⟨

/-- The residue-class filter in `ℕ`- and `ℤ`-form. [folklore] -/
theorem filter_mod_eq_filter_zmod (S : Finset ℕ) {L c : ℕ} (hc : c < L) :
    S.filter (fun n => n % L = c) = S.filter (fun n : ℕ => (n : ℤ) ≡ (c : ℤ) [ZMOD (L : ℤ)]) := by
  refine filter_congr fun n _ => ?_
  rw [Int.natCast_modEq_iff, Nat.ModEq, Nat.mod_eq_of_lt hc]

/-- **The Poisson bound for `X_e`**: with `L = [q₀', E]`, `q ∣ L`, `m ≥ 2`, `v ≥ 2`,
`e^{v+1} ≤ min(M, 2A)`, `A ≤ B ≤ M`, `Δ > 0`:
`|X_e| ≤ (π²/3)(2π)^{-m} (B - A) (I_m(φ) L^m e^{-vm} + sup|φ'| K_m (L e^{v+1}/Δ)^m)`
("`∑_{n₁} ψ_I(n₁n₂) e_{q₁}(u n₁n₂) = (1_{n₂u=0 (q₁)}/n₂)∫ψ_I + O_A(x^{-A})` … `∑_n Φ̃_t(n)/n e_{q₁}(-run) … is `O_A(x^{-A})` … We thus have `X ≪_A x^{-A}`").
[cite: TaoTeravainen2021, proof of Proposition 7.1 (the estimate for X, small `q₁`)] -/
theorem abs_mainTermXe_le_poisson (χ : DirichletCharacter ℂ q) {φ : ℝ → ℝ} (hφ : IsBump φ)
    {B₁ : ℝ} (hB₁ : ∀ u, |deriv φ u| ≤ B₁) {A B Δ v : ℝ} (hΔ : 0 < Δ) (hAB : A ≤ B) (hv : 2 ≤ v)
    {M : ℕ} (hvM : Real.exp (v + 1) ≤ M) (hvA : Real.exp (v + 1) ≤ 2 * A) (hBM : B ≤ M)
    {q₀' E : ℕ} (hq₀ : 0 < q₀') (hE : 0 < E) (hqL : q ∣ Nat.lcm q₀' E) (r : ℕ) {m : ℕ}
    (hm : 2 ≤ m) :
    |mainTermXe χ φ A B Δ v M q₀' E r| ≤
      (π ^ 2 / 3) / (2 * π) ^ m * (B - A) *
        (logBumpNorm φ m * (Nat.lcm q₀' E : ℝ) ^ m * Real.exp (-v) ^ m +
          B₁ * plateauDerivConst m * ((Nat.lcm q₀' E : ℝ) * Real.exp (v + 1) / Δ) ^ m) := by
  set L : ℕ := Nat.lcm q₀' E with hLdef
  have hL : 0 < L := Nat.lcm_pos hq₀ hE
  have hLr : (0 : ℝ) < L := by exact_mod_cast hL
  have hB₁0 : 0 ≤ B₁ := (abs_nonneg _).trans (hB₁ 0)
  set C₁ : ℝ := (π ^ 2 / 3) / (2 * π) ^ m with hC₁
  have hC₁0 : 0 ≤ C₁ := by positivity
  set MI : ℝ := ∫ y, plateauProfile A B Δ y with hMI
  obtain ⟨hMI0, hMIle⟩ := integral_plateauProfile_le (A := A) (B := B) hΔ hAB
  set a : ℕ → ℝ := hypDerivWeight φ v with ha
  set ψ : ℝ → ℝ := plateauProfile A B Δ with hψ
  set κ : ℕ → ℝ := condInd q₀' E r with hκ
  set T : ℝ := Real.exp (v + 1) with hT
  have hTpos : 0 < T := Real.exp_pos _
  -- the class sums
  set P : ℕ → ℕ → ℝ := fun c n₂ => ∑ n₁ ∈ (Icc 1 M).filter (fun n => n % L = c), ψ ((n₁ * n₂ : ℕ) : ℝ)
    with hP
  set R : ℕ → ℝ := fun d => ∑ n₂ ∈ (Icc 1 M).filter (fun n => n % L = d), a n₂ / n₂ with hR
  -- Step 1: `X_e = ∑_{n₂} a(n₂) ∑_c χ(c) κ(c n₂) P(c, n₂)`
  have hmaps : ∀ n ∈ Icc 1 M, n % L ∈ range L := fun n _ => mem_range.mpr (Nat.mod_lt _ hL)
  have hstep1 : mainTermXe χ φ A B Δ v M q₀' E r =
      ∑ n₂ ∈ Icc 1 M, a n₂ * ∑ c ∈ range L, realChar χ c * κ (c * n₂) * P c n₂ := by
    unfold mainTermXe
    rw [sum_comm]
    refine sum_congr rfl fun n₂ _ => ?_
    -- partition `n₁` by its class mod `L`
    rw [← sum_fiberwise_of_maps_to hmaps]
    rw [mul_sum]
    refine sum_congr rfl fun c hc => ?_
    rw [hP]
    simp only
    rw [mul_sum, mul_sum]
    refine sum_congr rfl fun n₁ hn₁ => ?_
    rw [mem_filter] at hn₁
    have hmod : n₁ ≡ c [MOD L] := by rw [Nat.ModEq, hn₁.2, Nat.mod_eq_of_lt (mem_range.mp hc)]
    have hχ : realChar χ n₁ = realChar χ c := realChar_congr χ (hmod.of_dvd hqL)
    have hκ' : κ (n₁ * n₂) = κ (c * n₂) := condInd_congr (hmod.mul_right n₂)
    unfold hypWeight
    rw [hχ, show (if n₁ * n₂ ≡ r [MOD q₀'] ∧ E ∣ n₁ * n₂ then (1 : ℝ) else 0) = κ (n₁ * n₂) from rfl,
      hκ']
    ring
  -- Step 2: the Poisson estimate for `P`
  have hPerr : ∀ c ∈ range L, ∀ n₂ ∈ Icc 1 M, (n₂ : ℝ) ≤ T →
      |P c n₂ - MI / (L * n₂)| ≤
        C₁ * (L : ℝ) ^ (m - 1) * ((n₂ : ℝ) ^ (m - 1) * (plateauDerivConst m / Δ ^ m) * (B - A)) := by
    intro c hc n₂ hn₂ hn₂T
    rw [mem_range] at hc
    rw [mem_Icc] at hn₂
    have h := norm_sum_filter_plateauProfile_sub_le (A := A) (B := B) hΔ hAB hn₂.1
      (hn₂T.trans hvA) hL (c : ℤ) hm hBM
    rw [← filter_mod_eq_filter_zmod _ hc] at h
    have hcast : (∑ n₁ ∈ (Icc 1 M).filter (fun n => n % L = c),
        ((plateauProfile A B Δ ((n₁ * n₂ : ℕ) : ℝ) : ℝ) : ℂ)) -
        (((∫ y, plateauProfile A B Δ y) / (L * n₂) : ℝ) : ℂ) = ((P c n₂ - MI / (L * n₂) : ℝ) : ℂ) := by
      rw [hP]; push_cast; rfl
    rw [hcast, Complex.norm_real, Real.norm_eq_abs] at h
    exact h
  -- Step 3: the Poisson estimate for `R`
  have hRerr : ∀ d ∈ range L, |R d| ≤ C₁ * (L : ℝ) ^ (m - 1) * (Real.exp (-v) ^ m * logBumpNorm φ m) := by
    intro d hd
    rw [mem_range] at hd
    have h := norm_sum_filter_logBumpDeriv_le hφ (by linarith : (1 : ℝ) ≤ v) hL (d : ℤ) hm hvM
    rw [← filter_mod_eq_filter_zmod _ hd] at h
    have hcast : ∑ n ∈ (Icc 1 M).filter (fun n => n % L = d),
        ((deriv φ (Real.log n - v) / n : ℝ) : ℂ) = ((R d : ℝ) : ℂ) := by
      rw [hR]; push_cast
      refine sum_congr rfl fun n hn => ?_
      rw [mem_filter, mem_Icc] at hn
      rw [ha]
      unfold hypDerivWeight
      rw [if_neg (by omega)]
    rw [hcast, Complex.norm_real, Real.norm_eq_abs] at h
    exact h
  -- Step 4: split `P = MI/(L n₂) + (P - MI/(L n₂))`
  have hsplit : mainTermXe χ φ A B Δ v M q₀' E r =
      MI / L * ∑ c ∈ range L, realChar χ c * ∑ n₂ ∈ Icc 1 M, κ (c * n₂) * (a n₂ / n₂) +
        ∑ n₂ ∈ Icc 1 M, a n₂ * ∑ c ∈ range L, realChar χ c * κ (c * n₂) * (P c n₂ - MI / (L * n₂)) := by
    rw [hstep1]
    have : ∀ n₂ ∈ Icc 1 M, a n₂ * ∑ c ∈ range L, realChar χ c * κ (c * n₂) * P c n₂ =
        MI / L * ∑ c ∈ range L, realChar χ c * (κ (c * n₂) * (a n₂ / n₂)) +
          a n₂ * ∑ c ∈ range L, realChar χ c * κ (c * n₂) * (P c n₂ - MI / (L * n₂)) := by
      intro n₂ hn₂
      rw [mem_Icc] at hn₂
      have hn0 : (n₂ : ℝ) ≠ 0 := by exact_mod_cast (by omega : n₂ ≠ 0)
      rw [mul_sum, mul_sum, mul_sum, ← sum_add_distrib]
      refine sum_congr rfl fun c _ => ?_
      field_simp
      ring
    rw [sum_congr rfl this, sum_add_distrib, ← mul_sum]
    congr 1
    rw [sum_comm]
    simp_rw [mul_sum]
  -- Step 5: the main part, via `R`
  have hmain : |MI / L * ∑ c ∈ range L, realChar χ c * ∑ n₂ ∈ Icc 1 M, κ (c * n₂) * (a n₂ / n₂)| ≤
      (B - A) * (C₁ * (L : ℝ) ^ m * (Real.exp (-v) ^ m * logBumpNorm φ m)) := by
    -- each inner sum splits over classes of `n₂`
    have hinner : ∀ c ∈ range L, |∑ n₂ ∈ Icc 1 M, κ (c * n₂) * (a n₂ / n₂)| ≤
        (L : ℝ) * (C₁ * (L : ℝ) ^ (m - 1) * (Real.exp (-v) ^ m * logBumpNorm φ m)) := by
      intro c _
      rw [← sum_fiberwise_of_maps_to hmaps]
      have hclass : ∀ d ∈ range L, ∑ n₂ ∈ (Icc 1 M).filter (fun n => n % L = d), κ (c * n₂) * (a n₂ / n₂) =
          κ (c * d) * R d := by
        intro d hd
        rw [hR]; simp only; rw [mul_sum]
        refine sum_congr rfl fun n₂ hn₂ => ?_
        rw [mem_filter] at hn₂
        have hmod : n₂ ≡ d [MOD L] := by rw [Nat.ModEq, hn₂.2, Nat.mod_eq_of_lt (mem_range.mp hd)]
        have hκ' : κ (c * n₂) = κ (c * d) := condInd_congr (hmod.mul_left c)
        rw [hκ']
      rw [sum_congr rfl hclass]
      calc |∑ d ∈ range L, κ (c * d) * R d| ≤ ∑ d ∈ range L, |κ (c * d) * R d| := abs_sum_le_sum_abs _ _
        _ ≤ ∑ d ∈ range L, C₁ * (L : ℝ) ^ (m - 1) * (Real.exp (-v) ^ m * logBumpNorm φ m) := by
            refine sum_le_sum fun d hd => ?_
            rw [abs_mul]
            calc |κ (c * d)| * |R d| ≤ 1 * (C₁ * (L : ℝ) ^ (m - 1) * (Real.exp (-v) ^ m * logBumpNorm φ m)) :=
                  mul_le_mul (abs_condInd_le _ _ _ _) (hRerr d hd) (abs_nonneg _) zero_le_one
              _ = _ := one_mul _
        _ = (L : ℝ) * (C₁ * (L : ℝ) ^ (m - 1) * (Real.exp (-v) ^ m * logBumpNorm φ m)) := by
            rw [sum_const, card_range, nsmul_eq_mul]
    rw [abs_mul, abs_div, abs_of_nonneg hMI0, abs_of_pos hLr]
    calc MI / L * |∑ c ∈ range L, realChar χ c * ∑ n₂ ∈ Icc 1 M, κ (c * n₂) * (a n₂ / n₂)|
        ≤ MI / L * ((L : ℝ) * ((L : ℝ) * (C₁ * (L : ℝ) ^ (m - 1) * (Real.exp (-v) ^ m * logBumpNorm φ m)))) := by
          refine mul_le_mul_of_nonneg_left ?_ (by positivity)
          calc |∑ c ∈ range L, realChar χ c * ∑ n₂ ∈ Icc 1 M, κ (c * n₂) * (a n₂ / n₂)|
              ≤ ∑ c ∈ range L, |realChar χ c * ∑ n₂ ∈ Icc 1 M, κ (c * n₂) * (a n₂ / n₂)| :=
                abs_sum_le_sum_abs _ _
            _ ≤ ∑ c ∈ range L, (L : ℝ) * (C₁ * (L : ℝ) ^ (m - 1) * (Real.exp (-v) ^ m * logBumpNorm φ m)) := by
                refine sum_le_sum fun c hc => ?_
                rw [abs_mul]
                calc |realChar χ c| * |∑ n₂ ∈ Icc 1 M, κ (c * n₂) * (a n₂ / n₂)|
                    ≤ 1 * ((L : ℝ) * (C₁ * (L : ℝ) ^ (m - 1) * (Real.exp (-v) ^ m * logBumpNorm φ m))) :=
                      mul_le_mul (abs_realChar_le_one χ _) (hinner c hc) (abs_nonneg _) zero_le_one
                  _ = _ := one_mul _
            _ = _ := by rw [sum_const, card_range, nsmul_eq_mul]
      _ = MI * (C₁ * ((L : ℝ) * (L : ℝ) ^ (m - 1)) * (Real.exp (-v) ^ m * logBumpNorm φ m)) := by
          field_simp
      _ = MI * (C₁ * (L : ℝ) ^ m * (Real.exp (-v) ^ m * logBumpNorm φ m)) := by
          rw [← pow_succ', Nat.sub_add_cancel (by omega : 1 ≤ m)]
      _ ≤ (B - A) * (C₁ * (L : ℝ) ^ m * (Real.exp (-v) ^ m * logBumpNorm φ m)) := by
          refine mul_le_mul_of_nonneg_right hMIle ?_
          have : 0 ≤ logBumpNorm φ m := integral_nonneg fun y => norm_nonneg _
          positivity
  -- Step 6: the error part
  have herr : |∑ n₂ ∈ Icc 1 M, a n₂ * ∑ c ∈ range L, realChar χ c * κ (c * n₂) * (P c n₂ - MI / (L * n₂))| ≤
      T * (B₁ * ((L : ℝ) * (C₁ * (L : ℝ) ^ (m - 1) *
        (T ^ (m - 1) * (plateauDerivConst m / Δ ^ m) * (B - A))))) := by
    set W : ℝ := B₁ * ((L : ℝ) * (C₁ * (L : ℝ) ^ (m - 1) *
        (T ^ (m - 1) * (plateauDerivConst m / Δ ^ m) * (B - A)))) with hW
    have hW0 : 0 ≤ W := by
      have := plateauDerivConst_nonneg m
      have : 0 ≤ B - A := by linarith
      positivity
    -- termwise: zero unless `n₂ ≤ T`, and then `≤ W`
    have hterm : ∀ n₂ ∈ Icc 1 M,
        |a n₂ * ∑ c ∈ range L, realChar χ c * κ (c * n₂) * (P c n₂ - MI / (L * n₂))| ≤
          if n₂ ≤ ⌊T⌋₊ then W else 0 := by
      intro n₂ hn₂
      have hn₂' := hn₂
      rw [mem_Icc] at hn₂'
      split_ifs with hle
      · have hn₂T : (n₂ : ℝ) ≤ T := by
          have := Nat.floor_le hTpos.le
          exact le_trans (by exact_mod_cast hle) this
        rw [abs_mul]
        calc |a n₂| * |∑ c ∈ range L, realChar χ c * κ (c * n₂) * (P c n₂ - MI / (L * n₂))|
            ≤ B₁ * ((L : ℝ) * (C₁ * (L : ℝ) ^ (m - 1) *
                ((n₂ : ℝ) ^ (m - 1) * (plateauDerivConst m / Δ ^ m) * (B - A)))) := by
              refine mul_le_mul (abs_hypDerivWeight_le hB₁ v n₂) ?_ (abs_nonneg _) hB₁0
              calc |∑ c ∈ range L, realChar χ c * κ (c * n₂) * (P c n₂ - MI / (L * n₂))|
                  ≤ ∑ c ∈ range L, |realChar χ c * κ (c * n₂) * (P c n₂ - MI / (L * n₂))| :=
                    abs_sum_le_sum_abs _ _
                _ ≤ ∑ c ∈ range L, C₁ * (L : ℝ) ^ (m - 1) *
                    ((n₂ : ℝ) ^ (m - 1) * (plateauDerivConst m / Δ ^ m) * (B - A)) := by
                    refine sum_le_sum fun c hc => ?_
                    rw [abs_mul, abs_mul]
                    calc |realChar χ c| * |κ (c * n₂)| * |P c n₂ - MI / (L * n₂)|
                        ≤ 1 * 1 * (C₁ * (L : ℝ) ^ (m - 1) *
                            ((n₂ : ℝ) ^ (m - 1) * (plateauDerivConst m / Δ ^ m) * (B - A))) := by
                          refine mul_le_mul (mul_le_mul (abs_realChar_le_one χ _) (abs_condInd_le _ _ _ _)
                            (abs_nonneg _) zero_le_one) (hPerr c hc n₂ hn₂ hn₂T) (abs_nonneg _)
                            (by norm_num)
                      _ = _ := by ring
                _ = _ := by rw [sum_const, card_range, nsmul_eq_mul]
          _ ≤ W := by
              rw [hW]
              have := plateauDerivConst_nonneg m
              have : 0 ≤ B - A := by linarith
              gcongr
      · -- `n₂ > T`: `a(n₂) = 0`
        have hgt : T < n₂ := by
          have := Nat.lt_floor_add_one T
          push Not at hle
          calc T < (⌊T⌋₊ : ℝ) + 1 := this
            _ ≤ n₂ := by exact_mod_cast hle
        have : a n₂ = 0 := hypDerivWeight_eq_zero hφ (Or.inr hgt)
        rw [this, zero_mul, abs_zero]
    calc |∑ n₂ ∈ Icc 1 M, a n₂ * ∑ c ∈ range L, realChar χ c * κ (c * n₂) * (P c n₂ - MI / (L * n₂))|
        ≤ ∑ n₂ ∈ Icc 1 M, |a n₂ * ∑ c ∈ range L, realChar χ c * κ (c * n₂) * (P c n₂ - MI / (L * n₂))| :=
          abs_sum_le_sum_abs _ _
      _ ≤ ∑ n₂ ∈ Icc 1 M, (if n₂ ≤ ⌊T⌋₊ then W else 0) := sum_le_sum hterm
      _ = (((Icc 1 M).filter (fun n₂ => n₂ ≤ ⌊T⌋₊)).card : ℝ) * W := by
          rw [← sum_filter, sum_const, nsmul_eq_mul]
      _ ≤ (⌊T⌋₊ : ℝ) * W := by
          refine mul_le_mul_of_nonneg_right ?_ hW0
          have : (Icc 1 M).filter (fun n₂ => n₂ ≤ ⌊T⌋₊) ⊆ Icc 1 ⌊T⌋₊ := by
            intro n hn
            rw [mem_filter, mem_Icc] at hn
            rw [mem_Icc]; exact ⟨hn.1.1, hn.2⟩
          have h := card_le_card this
          rw [Nat.card_Icc, add_tsub_cancel_right] at h
          exact_mod_cast h
      _ ≤ T * W := mul_le_mul_of_nonneg_right (Nat.floor_le hTpos.le) hW0
  -- Step 7: combine
  rw [hsplit]
  refine (abs_add_le _ _).trans ?_
  refine (add_le_add hmain herr).trans (le_of_eq ?_)
  have hLm : (L : ℝ) * (L : ℝ) ^ (m - 1) = (L : ℝ) ^ m := by
    rw [← pow_succ', Nat.sub_add_cancel (by omega : 1 ≤ m)]
  have hTm : T * T ^ (m - 1) = T ^ m := by
    rw [← pow_succ', Nat.sub_add_cancel (by omega : 1 ≤ m)]
  rw [div_pow, mul_pow, ← hLm, ← hTm]
  ring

⟩

• **The task**
Start printing at the line with "calc T < (⌊T⌋₊ : ℝ) + 1 := this" and stop after the final line of the listing above, keeping every line exact.

• **Answer section**
          calc T < (⌊T⌋₊ : ℝ) + 1 := this
            _ ≤ n₂ := by exact_mod_cast hle
        have : a n₂ = 0 := hypDerivWeight_eq_zero hφ (Or.inr hgt)
        rw [this, zero_mul, abs_zero]
    calc |∑ n₂ ∈ Icc 1 M, a n₂ * ∑ c ∈ range L, realChar χ c * κ (c * n₂) * (P c n₂ - MI / (L * n₂))|
        ≤ ∑ n₂ ∈ Icc 1 M, |a n₂ * ∑ c ∈ range L, realChar χ c * κ (c * n₂) * (P c n₂ - MI / (L * n₂))| :=
          abs_sum_le_sum_abs _ _
      _ ≤ ∑ n₂ ∈ Icc 1 M, (if n₂ ≤ ⌊T⌋₊ then W else 0) := sum_le_sum hterm
      _ = (((Icc 1 M).filter (fun n₂ => n₂ ≤ ⌊T⌋₊)).card : ℝ) * W := by
          rw [← sum_filter, sum_const, nsmul_eq_mul]
      _ ≤ (⌊T⌋₊ : ℝ) * W := by
          refine mul_le_mul_of_nonneg_right ?_ hW0
          have : (Icc 1 M).filter (fun n₂ => n₂ ≤ ⌊T⌋₊) ⊆ Icc 1 ⌊T⌋₊ := by
            intro n hn
            rw [mem_filter, mem_Icc] at hn
            rw [mem_Icc]; exact ⟨hn.1.1, hn.2⟩
          have h := card_le_card this
          rw [Nat.card_Icc, add_tsub_cancel_right] at h
          exact_mod_cast h
      _ ≤ T * W := mul_le_mul_of_nonneg_right (Nat.floor_le hTpos.le) hW0
  -- Step 7: combine
  rw [hsplit]
  refine (abs_add_le _ _).trans ?_
  refine (add_le_add hmain herr).trans (le_of_eq ?_)
  have hLm : (L : ℝ) * (L : ℝ) ^ (m - 1) = (L : ℝ) ^ m := by
    rw [← pow_succ', Nat.sub_add_cancel (by omega : 1 ≤ m)]
  have hTm : T * T ^ (m - 1) = T ^ m := by
    rw [← pow_succ', Nat.sub_add_cancel (by omega : 1 ≤ m)]
  rw [div_pow, mul_pow, ← hLm, ← hTm]
  ring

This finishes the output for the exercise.